Anvers ce 26 avril 1854

 

Monsieur le Baron de Stassart,

À Bruxelles.

 

Monsieur le Baron,

 

Je vous suis infiniment reconnaissant du témoignage dont vous avez bien voulu m’honorer, en m’envoyant le volume de vos Fables ; mais surtout de ce que vous ayez été assez indulgent pour trouver quelques plaisirs à la lecture de mes modestes récits.

La parole encourageante d’un homme aussi éminent dans le mode et dans les lettres que Monsieur le Baron de Stassart, doit avoir un grand prix à mes yeux ; sa bienveillante approbation m’est une douce récompense et elle contribuera à me donner cette confiance qui féconde le talent et rend le poète laborieux.

Il est rare que je me rende à Bruxelles ; mais puisque vous m’en donnez la permission d’une manière si aimable, je me ferai un plaisir et un devoir de me présenter à vous à la première occasion.

 

Monsieur le Baron

Votre très humble et très respectueux serviteur

Conscience

Le document ci-dessus est le seul en notre possession signé par Henri Conscience. Ce dernier réagissait sans doute à l’envoi des Œuvres diverses du Baron de Stassart (…)[1]. Cette exposition virtuelle nous a démontré que le baron de Stassart était coutumier du fait. Nous avons vu en effet qu’il fit le même don à Alexandre Rodenbach vers la même époque. Comme pour ce dernier, rien n’indique que le baron répondit à cette lettre : aucune note de sa main n’est présente sur cette missive pour indiquer une quelconque réaction. Nous ne possédons pas non plus la minute de la lettre du baron adressée à cette grande figure de la littérature flamande : au vu des commentaires de Conscience, elle semblait contenir les amabilités d’usage envers un écrivain à la célébrité grandissante. Le baron de Stassart n’eut pas toujours une opinion très favorable envers le mouvement flamand. En 1829 en effet, par l’intermédiaire du Journal d’Anvers et de la Province, il se querella avec Jan Frans Willems (http://www.academieroyale.be/fr/who-who-detail/relations/jan-frans-willems/), une des grandes figures du mouvement flamand de l’époque et futur membre de notre académie. Stassart soutenait en effet que le français était la langue nationale des Belges tandis que Willems faisait remarquer que le flamand était la langue de la majorité des Belges.

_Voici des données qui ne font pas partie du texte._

import Summits.Ventures.QEC.Census.CertCoverBatch
import Summits.Ventures.QEC.Census.BB.A1s_n192_k8_4a6ca3c0.CoreDefs
import HarnessLib

set_option Elab.async false
set_option maxRecDepth 200000

/-!
# `[[192,8,16]]` one-level cover certificate of `A1s_n192_k8_4a6ca3c0` — LEVEL-1→0 coset problems 242…268 (deep problems [2] excluded: `ProbDeep*.lean`) as COMPACT data
(`ProbData`: U, f, σ, y₀, allow; qec-type-10 `CertCoverBatch.mkCoset` rebuilds each `CosetProb` in the kernel) + their verdict
`probsOK cov covR hx hx1 D1 lxd 14` (one `decide +kernel`; 27 problems, depths f=0:26 f=1:1 f=2:0 f=3:0, est. 99.0 s).
qec-search-1 g5 (pattern of search-9 g5 `Probs*`); data from JSON `level10.problems` (sha256 9a88e3f709803792…). Data + decided check; KERNEL.
-/

namespace Summit.Ventures.QEC.Census.A1s_n192_k8_4a6ca3c0

open Matrix Summit.Ventures.QEC.Census Literature.InformationTheory.QuantumCodes

/-- Problems 242…268 (27): `⟨U, f, σ, y₀, allow⟩`. -/
def probs05b : List ProbData := [
    ⟨10290334165179825696276544, 0, 147241044225, 9742330829116452896770, []⟩,
    ⟨10394081039649862959784192, 0, 146567941785, 10313648470680156747360120, []⟩,
    ⟨10582975474875383219774240, 0, 151433331216, 609337461928866038679476, []⟩,
    ⟨10894797093001543054524416, 0, 155763869699, 10889777110623302122995838, []⟩,
    ⟨11501327045812369957593088, 0, 164282810497, 1827555846889349253701632, [0]⟩,
    ⟨14511988000509831050969408, 0, 207838350081, 4840575524737060396098880, []⟩,
    ⟨19347542399534882678653060, 1, 277092598552, 19342820031363163155857412, [0]⟩,
    ⟨19347549893524594977442052, 0, 277092705880, 4722368171858035507456, []⟩,
    ⟨19347577021952007396392960, 0, 277143425024, 4647996295858882462, []⟩,
    ⟨19347618563288152898799488, 0, 277093687296, 19347609267295435754571678, []⟩,
    ⟨19357277686188824162992136, 0, 277230911507, 19352257847925711446214558, []⟩,
    ⟨19359355808047317301364992, 0, 277227185731, 19345188708594446684391424, []⟩,
    ⟨19423242090057348698604416, 0, 278168338833, 19342813114959972154738654, []⟩,
    ⟨24183388792819444493590912, 0, 346350995841, 4840575524737060396074368, []⟩,
    ⟨29019091927162739025257344, 0, 415607341457, 19347685360112540967765920, []⟩,
    ⟨33854794196814938924646848, 0, 484863641601, 29019090908223256760681536, []⟩,
    ⟨38709321147011798455549980, 0, 554387513417, 38690422381129507968913184, []⟩,
    ⟨38992663204083329358889498, 0, 549857668120, 38690422381129505703988484, []⟩,
    ⟨39294840544857564985757696, 0, 562641125504, 609185494152091101889024, []⟩,
    ⟨39294894660693430768763400, 0, 562641906737, 604472279563940248162108, []⟩,
    ⟨43526208824182607649497088, 0, 623376485505, 4840582442266015022711296, []⟩,
    ⟨77678234173708010791698464, 0, 1112497586305, 77673511805536293433114660, []⟩,
    ⟨77831849352403832023285768, 0, 1114613235729, 77371252455512190211850265, []⟩,
    ⟨77980465619604470994894848, 0, 1099512020992, 65536, [0]⟩,
    ⟨77982965224920825823495220, 0, 1099513747507, 611712768458663416299586, []⟩,
    ⟨77982965246348108287181904, 0, 1099513747811, 611712786473061489573982, []⟩,
    ⟨78587428138141028693574672, 0, 1125484877921, 1216175678265977567445022, []⟩]

set_option maxHeartbeats 400000000 in
/-- Every problem of this chunk passes (`mkCoset` elimination + `cosetOKD` + fast `σ` + depth + `BU`-evenness + label checks). -/
theorem probs05b_ok : probsOK A1s_n192_k8_4a6ca3c0.cov covR hx hx1 D1 lxd 14 probs05b = true := by
  decide +kernel

/-- Pointwise form. -/
theorem probs05b_all : ∀ x ∈ probs05b, probOK A1s_n192_k8_4a6ca3c0.cov covR hx hx1 D1 lxd 14 x = true := by
  have h := probs05b_ok
  rwa [probsOK, List.all_eq_true] at h

end Summit.Ventures.QEC.Census.A1s_n192_k8_4a6ca3c0
import Summits.Ventures.AbcSig.Rows.Bridge
import Summits.Ventures.AbcSig.Rows.C2aL19A0
import Summits.Ventures.AbcSig.Rows.C2aL19A0AB

/-!
# Venture AbcSig — CELL `C2aL19A0`: the census statement `Rows.C2aCellRed 19 (fun a => a = 0) ∅` from the two row theorems

HONEST FRAMING. COMPUTATION cell `pub-abcsig`; CONDITIONAL theorem; no claim on ABC or any summit. Hypotheses exactly as
in `Rows/C2aL19A0.lean` and `Rows/C2aL19A0AB.lean`: `BS04Package` (CITED), `DataComplete …` (COMPUTED level files), and the
rows' per-orbit exclusions for `famB` as universally quantified hypotheses (CITED: the census
row's certificates). Conclusion = p1's census predicate (`Rows/Statements.lean`), all four coprime coefficient
distributions `A·B = 2^a·19^m`, reduced exponents `a < n`, `m < n` (RULING H1). GENERATED by p-lean g2 gen/make_rows.py
(after plean/make_cell_bridges.py).
-/

namespace Summit.Ventures.AbcSig

/-- Cell `C2aL19A0`: `Rows.C2aCellRed 19 (fun a => a = 0) ∅` under the rows' hypotheses. -/
theorem cell_C2aL19A0 (M : NewformModel) (hP : M.BS04Package)
    (hD38 : M.DataComplete 38 level38Orbits)
    (hD608 : M.DataComplete 608 level608Orbits) :
    Rows.C2aCellRed 19 (fun a => a = 0) ∅ :=
  C2aCellRed_of_rows 19 (by norm_num) (by norm_num) _ _
    (fun n hn h11 hnℓ _ a m (ha : a = 0) han hm hmn x y z h1 h2 => by
      subst ha
      exact
 row_C2aL19A0 M hP hD38 hD608 n hn h11 hnℓ m hm hmn x y z h1 h2)
    (fun n hn h11 hnℓ _ a m (ha : a = 0) han hm hmn x y z h1 h2 => by
      subst ha
      exact
 row_C2aL19A0AB M hP hD38 hD608 n hn h11 hnℓ m hm hmn x y z h1 h2)

end Summit.Ventures.AbcSig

Les deux hommes finirent toutefois par s’apprécier et l’on vit même Quetelet et Stassart participer à une fête flamande de Gand en octobre 1841, sur une invitation de Willems. Par ailleurs, Stassart fréquenta l’éditeur Joseph-Ernest Buschmann qui fut le premier à publier des romans en flamand à Anvers, dont ceux d’Henri Conscience[2].

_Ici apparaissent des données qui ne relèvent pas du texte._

import Literature.AlgebraicGeometry.Motives.HodgeThetaSubalgebraUnitaryOrthogonalChainPos
import Literature.AlgebraicGeometry.Motives.HodgeThetaSubalgebraUnitaryFortyOneFortyThreeGoodRankCores
import Literature.AlgebraicGeometry.Motives.HodgeThetaSubalgebraUnitaryEighteenFortyNineCorePart1
import Literature.AlgebraicGeometry.Motives.HodgeThetaSubalgebraUnitarySixteenTwentyFiveCore
import Literature.AlgebraicGeometry.Motives.HodgeThetaSubalgebraUnitaryThirtyFortyNineCorePart1
import Literature.AlgebraicGeometry.Motives.HodgeThetaSubalgebraUnitaryTwentyFourFortyNineCorePart1
import Literature.AlgebraicGeometry.Motives.HodgeThetaSubalgebraUnitaryTwentySevenThirtyFourCorePart1
import Literature.AlgebraicGeometry.Motives.HodgeThetaSubalgebraUnitaryTwentyTwoFortyNineCorePart1
import Literature.AlgebraicGeometry.Motives.HodgeThetaSubalgebraUnitaryThirtyFourFortyNineCorePart4
import Literature.AlgebraicGeometry.Motives.HodgeThetaSubalgebraUnitaryThirtyFourFortyFiveCorePart1
import HarnessLib
import Literature.AlgebraicGeometry.Motives.HodgeThetaSubalgebraUnitaryConstantRankLeviThree
import Literature.AlgebraicGeometry.Motives.HodgeThetaSubalgebraUnitaryFiveCoreAll
import Literature.AlgebraicGeometry.Motives.HodgeThetaSubalgebraUnitaryFourOddCore
import Literature.AlgebraicGeometry.Motives.HodgeThetaSubalgebraUnitarySeventeenCore
import Literature.AlgebraicGeometry.Motives.HodgeThetaSubalgebraUnitarySixSevenCoreAll
import Literature.AlgebraicGeometry.Motives.HodgeThetaSubalgebraUnitaryThreeCoprimeCore
import Literature.AlgebraicGeometry.Motives.HodgeThetaSubalgebraUnitaryTwoOddCore

/-!
# (Part 5 of 5 — lemmas) The `Θ`-subalgebra theorem for unitary multiplicities `(34, 49)` — a `p = 83` cell by minimal-rank base points
# and sub-Levi recursion (Ribet 1983 Thm. 3, Lie step; abelian 83-folds of type `(34, 49)`)

Family `hodge`, layer `Literature/AlgebraicGeometry/Motives` (pure linear algebra over `ℂ`; no geometry). Research
context: cell `pub-hodge-ring2` (HONEST FRAMING: research route conditional on HC_CM; not a corollary; Q11.4-sentence-2
already refuted in dim ≥ 3), Literature lane gen 89. UNCONDITIONAL; theorems only, no definition, no named fact
(D-0026), no `sorry`.

THE PRINT. K. A. Ribet, Amer. J. Math. 105 (1983), Thm. 3 = Gordon's survey Thm. 6.3 (3) [held
`paper:arxiv-alg-geom_9709030` p. 18]. THE METHOD: `HodgeThetaSubalgebraUnitarySixteenTwentyOneCore` (a raising operator
`B` of MINIMAL non-zero rank `m`, the profile dichotomy `i + j ≤ m` or `i, j ≥ m`, tree cores making a Levi algebra full
or killing a Levi rank, lifts `UnitaryRaisingSpace.exists_raise_finrank_range_eq` + `UnitaryLeviSetup.exists_lift`, two
pencils `UnitaryGenericRank.exists_finrank_le_and_finrank_le`, the non-vanishing lemma
`UnitaryLeviFull.exists_raise_commute_apply_ne_zero`, TOOL C `UnitaryConstantRank.exists_raise_rank_ne_two`, TOOL F
`UnitaryConstantRank.false_of_le_rank`), the full-rank chain `UnitaryConstantRank.dvd_of_rank_eq_finrank`
(`HodgeThetaSubalgebraUnitaryNineTwentyEightCore`) and TOOL G `UnitaryOrthogonalChain.false_of_constProfile`.

THIS PART FILE holds minimal-rank lemmas of the cell (the gate caps a proposal at 200 kB); the core theorem `UnitaryThirtyFourFortyNine.eq_top_of_smul` is assembled in `HodgeThetaSubalgebraUnitaryThirtyFourFortyNineCore`.

THE CELL `(34 | 49)`. Good ranks 1, 2, 3, 4, 5, 6, 11, 13 (Levi types `(1|48)`, `(2|47)`, `(3|46)`, `(4|45)`, `(5|44)`, `(6|43)`, `(11|38)`, `(13|36)` are tree cores); a proper `𝔊` has
raising ranks in `{0, 7, 8, 9, 10, 12, 14, 15, 16, 17, 18, 19, 20, 21, 22, 23, 24, 25, 26, 27, 28, 29, 30, 31, 32, 33, 34}`; `m` minimal non-zero, `B` of rank `m`; a commuting raising `X` has profile
`(i, j)` (`i + j` a raising rank, `i + j ≤ m` or `i, j ≥ m`). SUB-LEVI RECURSION: when the non-zero profiles are constantly
`(i, j)`, the Levi algebra `L⁺` (resp. `L⁻`) is a `Θ`-algebra whose non-zero raising ranks are all `i` (resp. `j`), and the
same minimal-rank analysis applies to it (the `sub…` lemmas of §1).
* `m = 7` (`U⁺` of type `(27 | 7)`, `U⁻` of type `(7 | 42)`): `L⁺` of type `(27 | 7)` is full and a lift with `i = 2` has `j ∈ {5}`, killed in `L⁻` (type `(7 | 42)`).
* `m = 8` (`U⁺` of type `(26 | 8)`, `U⁻` of type `(8 | 41)`): after the Levi kills every profile has `j = 0` (profiles [(0, 0), (8, 0)]), against the non-vanishing lemma on `U⁻`.
* `m = 9` (`U⁺` of type `(25 | 9)`, `U⁻` of type `(9 | 40)`): after the Levi kills the profiles are [(0, 0), (0, 9), (5, 4), (9, 0), (9, 9)], so `L⁺` (type `(25 | 9)`) is a `Θ`-algebra with non-zero raising ranks in `{5, 9}` — impossible by the sub-Levi lemmas.
* `m = 10` (`U⁺` of type `(24 | 10)`, `U⁻` of type `(10 | 39)`): after the Levi kills the profiles are [(0, 0), (0, 10), (2, 8), (4, 6), (10, 0), (10, 10)], so `L⁻` (type `(10 | 39)`) is a `Θ`-algebra with non-zero raising ranks in `{6, 8, 10}` — impossible by the sub-Levi lemmas.
* `m = 12` (`U⁺` of type `(22 | 12)`, `U⁻` of type `(12 | 37)`): after the Levi kills every profile has `i = 0` (profiles [(0, 0)]), against the non-vanishing lemma.
* `m = 14` (`U⁺` of type `(20 | 14)`, `U⁻` of type `(14 | 35)`): after the Levi kills the profiles are [(0, 0), (0, 14), (2, 12), (4, 10), (5, 9), (6, 8), (14, 0), (14, 14)], so `L⁻` (type `(14 | 35)`) is a `Θ`-algebra with non-zero raising ranks in `{8, 9, 10, 12, 14}` — impossible by the sub-Levi lemmas.
* `m = 15` (`U⁺` of type `(19 | 15)`, `U⁻` of type `(15 | 34)`): after the Levi kills every profile has `i = 0` (profiles [(0, 0), (0, 15)]), against the non-vanishing lemma.
* `m = 16` (`U⁺` of type `(18 | 16)`, `U⁻` of type `(16 | 33)`): the non-zero profiles [(2, 14), (4, 12), (6, 10), (8, 8), (10, 6), (16, 0)] are pairwise exclusive, so constant; `(2, 14)`: TOOL C on `L⁺`; `(4, 12)`: `L⁺` (type `(18 | 16)`) has constant rank `4`; `(6, 10)`: `L⁺` (type `(18 | 16)`) has constant rank `6`; `(8, 8)`: `L⁻` (type `(16 | 33)`) has constant rank `8`; `(10, 6)`: `L⁺` (type `(18 | 16)`) has constant rank `10`; `(16, 0)`: `L⁻` would kill `Q ∩ ker B`.
* `m = 17` (`U⁺` of type `(17 | 17)`, `U⁻` of type `(17 | 32)`): the non-zero profiles [(1, 16), (3, 14), (5, 12), (7, 10), (8, 9), (9, 8), (11, 6), (13, 4), (15, 2), (17, 0)] are pairwise exclusive, so constant; `(1, 16)`: `L⁻` (type `(17 | 32)`) has constant rank `16`; `(3, 14)`: `L⁻` (type `(17 | 32)`) has constant rank `14`; `(5, 12)`: `L⁻` (type `(17 | 32)`) has constant rank `12`; `(7, 10)`: `L⁻` (type `(17 | 32)`) has constant rank `10`; `(8, 9)`: `L⁻` (type `(17 | 32)`) has constant rank `9`; `(9, 8)`: `L⁻` (type `(17 | 32)`) has constant rank `8`; `(11, 6)`: `L⁻` (type `(17 | 32)`) has constant rank `6`; `(13, 4)`: TOOL G; `(15, 2)`: TOOL C on `L⁻`; `(17, 0)`: `L⁻` would kill `Q ∩ ker B`.
* `m = 18` (`U⁺` of type `(16 | 18)`, `U⁻` of type `(18 | 31)`): after the Levi kills every profile has `i = 0` (profiles [(0, 0)]), against the non-vanishing lemma.
* `m = 19` (`U⁺` of type `(15 | 19)`, `U⁻` of type `(19 | 30)`): after the Levi kills every profile has `i = 0` (profiles [(0, 0)]), against the non-vanishing lemma.
* `m = 20` (`U⁺` of type `(14 | 20)`, `U⁻` of type `(20 | 29)`): after the Levi kills every profile has `i = 0` (profiles [(0, 0)]), against the non-vanishing lemma.
* `m = 21` (`U⁺` of type `(13 | 21)`, `U⁻` of type `(21 | 28)`): `L⁺` of type `(13 | 21)` is full and a lift with `i = 4` has `j ∈ {17}`, killed in `L⁻` (type `(21 | 28)`).
* `m = 22` (`U⁺` of type `(12 | 22)`, `U⁻` of type `(22 | 27)`): the non-zero profiles [(4, 18), (10, 12)] are pairwise exclusive, so constant; `(4, 18)`: `L⁺` (type `(12 | 22)`) has constant rank `4`; `(10, 12)`: TOOL G.
* `m = 23` (`U⁺` of type `(11 | 23)`, `U⁻` of type `(23 | 26)`): `L⁺` of type `(11 | 23)` is full and a lift with `i = 2` has `j ∈ {21}`, killed in `L⁻` (type `(23 | 26)`).
* `m = 24` (`U⁺` of type `(10 | 24)`, `U⁻` of type `(24 | 25)`): the non-zero profiles [(4, 20), (8, 16), (9, 15)] are pairwise exclusive, so constant; `(4, 20)`: `L⁺` (type `(10 | 24)`) has constant rank `4`; `(8, 16)`: `L⁺` (type `(10 | 24)`) has constant rank `8`; `(9, 15)`: TOOL G.
* `m = 25` (`U⁺` of type `(9 | 25)`, `U⁻` of type `(25 | 24)`): the non-zero profiles [(5, 20), (9, 16)] are pairwise exclusive, so constant; `(5, 20)`: `L⁺` (type `(9 | 25)`) has constant rank `5`; `(9, 16)`: TOOL G.
* `m = 26` (`U⁺` of type `(8 | 26)`, `U⁻` of type `(26 | 23)`): the non-zero profiles [(4, 22), (6, 20)] are pairwise exclusive, so constant; `(4, 22)`: `L⁺` (type `(8 | 26)`) has constant rank `4`; `(6, 20)`: `L⁺` (type `(8 | 26)`) has constant rank `6`.
* `m = 27` (`U⁺` of type `(7 | 27)`, `U⁻` of type `(27 | 22)`): `L⁺` of type `(7 | 27)` is full and a lift with `i = 1` has no feasible `j`.
* `m = 28` (`U⁺` of type `(6 | 28)`, `U⁻` of type `(28 | 21)`): after the Levi kills every profile has `i = 0` (profiles [(0, 0)]), against the non-vanishing lemma.
* `m = 29` (`U⁺` of type `(5 | 29)`, `U⁻` of type `(29 | 20)`): `L⁺` of type `(5 | 29)` is full and a lift with `i = 1` has no feasible `j`.
* `m = 30` (`U⁺` of type `(4 | 30)`, `U⁻` of type `(30 | 19)`): after the Levi kills every profile has `i = 0` (profiles [(0, 0)]), against the non-vanishing lemma.
* `m = 31` (`U⁺` of type `(3 | 31)`, `U⁻` of type `(31 | 18)`): `L⁺` of type `(3 | 31)` is full and a lift with `i = 1` has no feasible `j`.
* `m = 32` (`U⁺` of type `(2 | 32)`, `U⁻` of type `(32 | 17)`): after the Levi kills every profile has `i = 0` (profiles [(0, 0)]), against the non-vanishing lemma.
* `m = 33` (`U⁺` of type `(1 | 33)`, `U⁻` of type `(33 | 16)`): `L⁺` of type `(1 | 33)` is full and a lift with `i = 1` has no feasible `j`.
* `m = 34 = dim P`: the full-rank chain would give `34 ∣ 49`.

## References
* [Ribet1983] K. A. Ribet, *Hodge classes on certain types of abelian varieties*, Amer. J. Math. 105 (1983), Thm. 3.
* [Gordon1997] B. B. Gordon, *A survey of the Hodge conjecture for abelian varieties*, Thm. 6.3 (3), pp. 18–19.
* [Deligne1982HodgeCycles] P. Deligne, *Hodge cycles on abelian varieties*, LNM 900 (1982), I §3 Prop. 3.4, 3.6.
* [GoodmanWallachGTM255] R. Goodman, N. R. Wallach, GTM 255 (2009), §2.3.1, §4.1.1.
* [HoffmanKunze1971LinearAlgebra] K. Hoffman, R. Kunze, *Linear Algebra* (1971), §3.1 Thm. 2, §6.7, §8.5.
-/

noncomputable section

Notre académie eut l’honneur de compter ce dernier parmi ses membres. Il fut en effet élu (à l’unanimité des suffrages) correspondant de la Classe des Lettres et des Sciences morales et politiques le 6 mai 1867. Il en devint membre le 10 mai 1869. Il participa peu aux travaux de sa Classe. Il conçut toutefois une notice biographique relative à Ferdinand-Augustijn Snellaert  pour l’annuaire de 1873. Il fut également élu membre de la Commission académique pour la publication de monuments de l’ancienne littérature flamande : il s’excusa de son manque d’assiduité par un manque de connaissances en philologie. Pendant une longue période, il cessa même de fréquenter les séances de l’Académie, pour protester contre l’insuffisance de la représentation des lettres flamandes au sein de l’Académie. Conscients d’avoir pour confrère le représentant le plus glorieux de la littérature flamande, les membres de sa Classe le nommèrent directeur pour 1881. Cette même année, lors d’une séance publique, il prononça un discours sur l’histoire et les tendances de la littérature flamande, discours programme où il rêvait d’une future Belgique où les communautés (ou « races ») linguistiques jouiraient de droits égaux en matière d’usage des langues. En attendant, il ne doutait pas du combat incessant du peuple flamand pour revendiquer ses droits sans lassitude aucune[3].

 

[1] Bruxelles, Charles Muquardt / Paris, Augustre Aubry, 1854, 1090 p.

[2] THIELEMANS M.-R., Goswin, baron de Stassart 1780-1854. Politique et Franc-maçonnerie, Bruxelles, Académie royale de Belgique, 2008, p. 599 (Mémoire de la Classe des Lettres, in-8°, 3e série, tome XLV, n° 2050).

[3] DE DECKER P., « Henri Conscience », in Annuaire de l’Académie royale de Belgique, Bruxelles, 1885, p. 354-355.

DE BOCK E., Hendrik Conscience, zijn persoon en werk, Amsterdam, 1912, 96 p.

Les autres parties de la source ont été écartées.